Consider Bruce Willis and Demi Moore. Despite being divorced for over a decade, they’re often seen at red carpet events with their three daughters, Rumer, Scout, and Tallulah. By maintaining a friendly connection with each other, these exes ensure that they both have a positive relationship with their kids and that their family unit stays intact.
Here are some tips that can help you ease into more productive communication with your kids.
– Asking why can be intimidating and close off your conversation. Instead ask what happened questions, which keep the dialogue open. Then, move into talking about feelings which provide insights into what’s really going on with your child. Validate their right to their feelings, even if you’re uncomfortable hearing about them. When they feel safe in expressing their emotions, you’ll get real clues as to how your divorce is affecting them — and whether there are changes taking place worthy of your special attention.
– Be patient. Don’t react or respond until you get the full message. Sometimes, it takes some meandering for your child to reach the crucial point of what they want to say. Don’t coax — or shut them off too soon!
– Remember that preaching, moralizing, or “parenting” comments can put up barriers to clear communication. Listening is your most valuable skill and tool. Paraphrase back what you’re hearing to make sure you’re getting it right. “So you were annoyed at dad for forgetting to call you last night” is far different from saying “I don’t blame you for being angry at dad. He’s so undependable.”
– Watch your judgments and put-downs, even with upsetting information. Don’t belittle your children, call them names, or insult their behaviors. Talk to them — not at them. The difference is felt as respect. Be careful never to put down or disrespect your child’s other parent in your conversations…as tempting as that may be at times. Keep your kids out of the divorce drama as much as possible. That’s when real emotional damage is done.

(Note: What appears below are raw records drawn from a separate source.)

import Mathlib.AlgebraicGeometry.AlgClosed.Basic
import Mathlib.AlgebraicGeometry.Morphisms.ClosedImmersion
import Mathlib.CategoryTheory.Comma.Over.Basic
import HarnessLib

/-!
# A closed subscheme through which all `K`-points factor is everything (`K` algebraically closed, `X` reduced of finite type)
# ([GortzWedhorn2020] Prop. 3.35 / Cor. 3.36 (Nullstellensatz: closed points are `K`-points); [Hartshorne1977] II Ex. 3.14)

Cell `hodgecm-mathlib` (D-0151), F-DAG F3 (i) «all geometric points in `K(L)` ⇒ `K(L) = A`» (lead B-p03 (g17), seam
2026-08-30 06:54:16Z; sequencer B-plan1 (g16) 06:54:45Z), the generic brick (B-p13 (g19)).  PROOF lane, theorems only
(no definition, no named fact, no instance, no `sorry`).

For `K` an algebraically closed field and `f : X → Spec K` locally of finite type, the closed points of `X` are exactly the
images of the `K`-points `Spec K → X` over `K` (Mathlib `AlgebraicGeometry.pointOfClosedPoint`, `pointEquivClosedPoint`;
[GortzWedhorn2020] Cor. 3.36), and `X` is a Jacobson space (Mathlib `LocallyOfFiniteType.jacobsonSpace`): every non-empty
locally closed subset contains a closed point.  Hence:

* `surjective_of_forall_point_factors` — if `i : Z → X` has closed image (e.g. a closed immersion) and EVERY `K`-point
  `p : Spec K → X` over `K` factors through `i`, then `i` is surjective (the open complement of the image, if non-empty,
  would contain a closed point, i.e. a `K`-point);
* `isIso_of_isClosedImmersion_of_forall_point_factors` — if moreover `i` is a closed immersion and `X` is REDUCED, `i` is
  an isomorphism (Mathlib `isIso_of_isClosedImmersion_of_surjective`);
* `Over.isIso_of_isClosedImmersion_of_forall_point_factors` — the same for `i : Z ⟶ X` in `Over (Spec K)` with the
  `K`-points read as morphisms `Over.mk (𝟙 (Spec K)) ⟶ X` (the shape F3 (i) consumes, with `Z ↪ A` the closed subscheme
  representing `K(L)` of ★ `AbelianSchemeKOfLClosedSubscheme`).

HC_CM is proved only modulo the 7 printed citations until rung 0 closes; count-neutral F-DAG capital.

## References
* [GortzWedhorn2020] U. Görtz, T. Wedhorn, *Algebraic Geometry I*, 2nd ed. (2020), Prop. 3.35 (p. 82) and Cor. 3.36 (p. 83).
* [Hartshorne1977] R. Hartshorne, *Algebraic Geometry* (1977), II Ex. 2.9 and Ex. 3.14 (closed points of schemes of finite
  type over a field are dense).
-/

noncomputable section

universe u

open CategoryTheory CategoryTheory.Limits AlgebraicGeometry

namespace Literature.AlgebraicGeometry.Morphisms

variable {K : Type u} [Field K] [IsAlgClosed K] {X Z : Scheme.{u}} (f : X ⟶ Spec (.of K)) [LocallyOfFiniteType f]
  (i : Z ⟶ X)

/-- **All `K`-points factor ⇒ surjective** (`K` algebraically closed, `X → Spec K` locally of finite type): if the image of
`i : Z → X` is closed and every `K`-point `p : Spec K → X` over `K` factors through `i`, then `i` is surjective — a
non-empty open complement would contain a closed point ([GortzWedhorn2020] Prop. 3.35: `X` is Jacobson), and closed points
are `K`-points (Cor. 3.36, Mathlib `pointOfClosedPoint`). [cite: GortzWedhorn2020, Prop. 3.35 (p. 82) and Cor. 3.36 (p. 83)] -/
theorem surjective_of_forall_point_factors (hi : IsClosed (Set.range i.base))
    (h : ∀ p : Spec (.of K) ⟶ X, p ≫ f = 𝟙 _ → ∃ z : Spec (.of K) ⟶ Z, z ≫ i = p) : Surjective i := by
  haveI : JacobsonSpace X := LocallyOfFiniteType.jacobsonSpace f
  refine ⟨fun x => ?_⟩
  by_contra hx
  -- the open complement of the image is non-empty, hence contains a closed point `y`
  have hne : ((Set.range i.base)ᶜ).Nonempty := ⟨x, hx⟩
  obtain ⟨y, hy, hyc⟩ := nonempty_inter_closedPoints hne hi.isOpen_compl.isLocallyClosed
  -- which is a `K`-point, hence factors through `i`
  obtain ⟨z, hz⟩ := h (pointOfClosedPoint f y hyc) (pointOfClosedPoint_comp f y hyc)
  apply hy
  refine ⟨z.base (IsLocalRing.closedPoint K), ?_⟩
  rw [← Scheme.Hom.comp_apply, hz, pointOfClosedPoint_apply]

/-- **A CLOSED SUBSCHEME THROUGH WHICH ALL `K`-POINTS FACTOR IS EVERYTHING**: for `K` algebraically closed, `X → Spec K`
locally of finite type with `X` REDUCED, and `i : Z → X` a closed immersion such that every `K`-point of `X` over `K`
factors through `i`, the closed immersion `i` is an isomorphism (surjective by `surjective_of_forall_point_factors`, then
Mathlib `isIso_of_isClosedImmersion_of_surjective`). [cite: GortzWedhorn2020, Prop. 3.35 (p. 82) and Cor. 3.36 (p. 83)]
[cite: Hartshorne1977, II Ex. 3.14] -/
theorem isIso_of_isClosedImmersion_of_forall_point_factors [IsClosedImmersion i] [IsReduced X]
    (h : ∀ p : Spec (.of K) ⟶ X, p ≫ f = 𝟙 _ → ∃ z : Spec (.of K) ⟶ Z, z ≫ i = p) : IsIso i := by
  haveI : Surjective i := surjective_of_forall_point_factors f i i.isClosedEmbedding.isClosed_range h
  exact isIso_of_isClosedImmersion_of_surjective i

/-- `Set.range` form of the hypothesis: it suffices that every `K`-point over `K` has its image point in the image of `i`.
[cite: GortzWedhorn2020, Prop. 3.35 (p. 82) and Cor. 3.36 (p. 83)] -/
theorem surjective_of_forall_point_mem_range (hi : IsClosed (Set.range i.base))
    (h : ∀ p : Spec (.of K) ⟶ X, p ≫ f = 𝟙 _ → p.base (IsLocalRing.closedPoint K) ∈ Set.range i.base) :
    Surjective i := by
  haveI : JacobsonSpace X := LocallyOfFiniteType.jacobsonSpace f
  refine ⟨fun x => ?_⟩
  by_contra hx
  have hne : ((Set.range i.base)ᶜ).Nonempty := ⟨x, hx⟩
  obtain ⟨y, hy, hyc⟩ := nonempty_inter_closedPoints hne hi.isOpen_compl.isLocallyClosed
  apply hy
  have hmem := h (pointOfClosedPoint f y hyc) (pointOfClosedPoint_comp f y hyc)
  rwa [pointOfClosedPoint_apply] at hmem

/-! ### Over `Spec K`: `K`-points as morphisms `Over.mk (𝟙 (Spec K)) ⟶ X` -/

/-- **Over-category form** (the shape F3 (i) reads): for `X Z : Over (Spec K)` with `X` reduced and locally of finite
type over the algebraically closed `K`, a closed immersion `i : Z ⟶ X` over `K` through which every `K`-point
`Over.mk (𝟙 (Spec K)) ⟶ X` factors is an isomorphism in `Over (Spec K)`.
[cite: GortzWedhorn2020, Prop. 3.35 (p. 82) and Cor. 3.36 (p. 83)] [cite: Hartshorne1977, II Ex. 3.14] -/
theorem Over.isIso_of_isClosedImmersion_of_forall_point_factors {X Z : Over (Spec (.of K))}
    [LocallyOfFiniteType X.hom] [IsReduced X.left] (i : Z ⟶ X) [IsClosedImmersion i.left]
    (h : ∀ p : Over.mk (𝟙 (Spec (.of K))) ⟶ X, ∃ z : Over.mk (𝟙 (Spec (.of K))) ⟶ Z, z ≫ i = p) : IsIso i := by
  haveI : IsIso i.left := by
    refine Literature.AlgebraicGeometry.Morphisms.isIso_of_isClosedImmersion_of_forall_point_factors X.hom i.left
      fun p hp => ?_
    obtain ⟨z, hz⟩ := h (Over.homMk p hp)
    exact ⟨z.left, congrArg CommaMorphism.left hz⟩
  have e : (Over.isoMk (asIso i.left) (by simp [Over.w i])).hom = i := Over.OverMorphism.ext (by simp)
  rw [← e]
  infer_instance

/-- Surjectivity, Over-category form (no reducedness): the closed immersion `i.left` is surjective as soon as all
`K`-points over `K` factor through `i`. [cite: GortzWedhorn2020, Prop. 3.35 (p. 82) and Cor. 3.36 (p. 83)] -/
theorem Over.surjective_left_of_forall_point_factors {X Z : Over (Spec (.of K))} [LocallyOfFiniteType X.hom]
    (i : Z ⟶ X) [IsClosedImmersion i.left]
    (h : ∀ p : Over.mk (𝟙 (Spec (.of K))) ⟶ X, ∃ z : Over.mk (𝟙 (Spec (.of K))) ⟶ Z, z ≫ i = p) :
    Surjective i.left := by
  refine Literature.AlgebraicGeometry.Morphisms.surjective_of_forall_point_factors X.hom i.left
    i.left.isClosedEmbedding.isClosed_range fun p hp => ?_
  obtain ⟨z, hz⟩ := h (Over.homMk p hp)
  exact ⟨z.left, congrArg CommaMorphism.left hz⟩

end Literature.AlgebraicGeometry.Morphisms

end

– Acknowledge your children for coming to you or sharing with you. Praise their braveness. If you were at fault, apologize honestly and discuss how you can make changes for the future. Sometimes, post-divorce parent-child communication can be a very slow process as you rebuild trust and a sense of security.
– Show that you accept and love them — even when their behaviors are not acceptable. Help them come up with some acceptable solutions they can understand and feel good about. Support and positive role modeling go a long way toward influencing your children in the right direction.
Put yourself in your child’s place, and you will likely make wiser decisions when it comes to talking about sensitive areas in their life. Afraid to talk about touchy subjects? Get some help from a counselor. Good parents know it’s essential to talk to your children and be there for them when they need you — especially when they’re reluctant to start the conversation. Don’t let them down!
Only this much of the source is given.